SUPPLIED RECORDS:
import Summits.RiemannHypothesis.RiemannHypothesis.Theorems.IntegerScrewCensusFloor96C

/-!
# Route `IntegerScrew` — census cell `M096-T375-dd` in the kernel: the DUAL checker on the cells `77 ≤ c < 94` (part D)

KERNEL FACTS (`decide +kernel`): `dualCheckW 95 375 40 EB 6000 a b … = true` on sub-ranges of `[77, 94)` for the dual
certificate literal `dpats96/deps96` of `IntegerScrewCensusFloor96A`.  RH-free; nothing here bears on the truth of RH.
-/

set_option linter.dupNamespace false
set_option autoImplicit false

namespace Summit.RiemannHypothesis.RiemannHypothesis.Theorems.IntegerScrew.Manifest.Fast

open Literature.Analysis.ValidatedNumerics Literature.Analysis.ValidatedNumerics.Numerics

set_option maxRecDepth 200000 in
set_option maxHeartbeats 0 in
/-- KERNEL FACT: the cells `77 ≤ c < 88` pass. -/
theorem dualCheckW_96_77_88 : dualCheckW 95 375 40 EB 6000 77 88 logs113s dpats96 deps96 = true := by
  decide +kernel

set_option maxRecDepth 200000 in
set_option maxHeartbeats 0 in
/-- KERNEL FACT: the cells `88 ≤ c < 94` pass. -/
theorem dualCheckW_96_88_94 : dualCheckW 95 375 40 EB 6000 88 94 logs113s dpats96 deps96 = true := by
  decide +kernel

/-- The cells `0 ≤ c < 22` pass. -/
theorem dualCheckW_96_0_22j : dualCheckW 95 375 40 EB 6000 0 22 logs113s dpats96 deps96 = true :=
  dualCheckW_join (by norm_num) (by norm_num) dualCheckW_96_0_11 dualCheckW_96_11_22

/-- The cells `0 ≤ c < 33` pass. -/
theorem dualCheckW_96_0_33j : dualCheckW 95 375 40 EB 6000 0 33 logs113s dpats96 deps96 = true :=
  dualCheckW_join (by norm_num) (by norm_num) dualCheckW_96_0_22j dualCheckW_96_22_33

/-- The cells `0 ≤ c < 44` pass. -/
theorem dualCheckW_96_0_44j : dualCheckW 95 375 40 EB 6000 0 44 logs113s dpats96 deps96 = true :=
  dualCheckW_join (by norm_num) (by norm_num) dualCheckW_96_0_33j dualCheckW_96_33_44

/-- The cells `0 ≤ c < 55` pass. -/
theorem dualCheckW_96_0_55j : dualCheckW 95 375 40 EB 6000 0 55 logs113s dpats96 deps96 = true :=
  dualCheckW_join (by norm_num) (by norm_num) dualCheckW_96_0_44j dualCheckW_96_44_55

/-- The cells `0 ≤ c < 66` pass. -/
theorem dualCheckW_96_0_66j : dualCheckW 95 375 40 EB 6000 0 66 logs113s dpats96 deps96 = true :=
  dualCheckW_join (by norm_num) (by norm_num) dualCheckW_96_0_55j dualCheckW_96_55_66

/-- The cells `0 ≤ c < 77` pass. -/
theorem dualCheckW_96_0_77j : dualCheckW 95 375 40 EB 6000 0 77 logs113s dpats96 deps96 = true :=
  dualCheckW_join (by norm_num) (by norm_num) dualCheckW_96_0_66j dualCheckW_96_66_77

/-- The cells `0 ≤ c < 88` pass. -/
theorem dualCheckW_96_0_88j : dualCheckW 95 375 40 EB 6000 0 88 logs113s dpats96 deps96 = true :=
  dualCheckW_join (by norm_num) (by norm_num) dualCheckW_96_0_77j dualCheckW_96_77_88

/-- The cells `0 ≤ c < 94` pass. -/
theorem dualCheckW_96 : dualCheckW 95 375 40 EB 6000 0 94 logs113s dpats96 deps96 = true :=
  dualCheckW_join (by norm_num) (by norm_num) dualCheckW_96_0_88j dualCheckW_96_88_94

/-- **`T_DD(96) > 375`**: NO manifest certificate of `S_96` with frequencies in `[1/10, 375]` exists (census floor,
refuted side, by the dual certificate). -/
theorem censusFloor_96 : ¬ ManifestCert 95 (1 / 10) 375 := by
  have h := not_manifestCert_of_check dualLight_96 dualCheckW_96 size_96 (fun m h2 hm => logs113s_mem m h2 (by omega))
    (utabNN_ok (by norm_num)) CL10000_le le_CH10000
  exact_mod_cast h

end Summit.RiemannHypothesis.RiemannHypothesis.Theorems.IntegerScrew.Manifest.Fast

TASK STATEMENT:
Go through the material above, and wherever a line contains the string "RiemannHypothesis", return it.

RESULT OF THIS TASK:
import Summits.RiemannHypothesis.RiemannHypothesis.Theorems.IntegerScrewCensusFloor96C
namespace Summit.RiemannHypothesis.RiemannHypothesis.Theorems.IntegerScrew.Manifest.Fast
end Summit.RiemannHypothesis.RiemannHypothesis.Theorems.IntegerScrew.Manifest.Fast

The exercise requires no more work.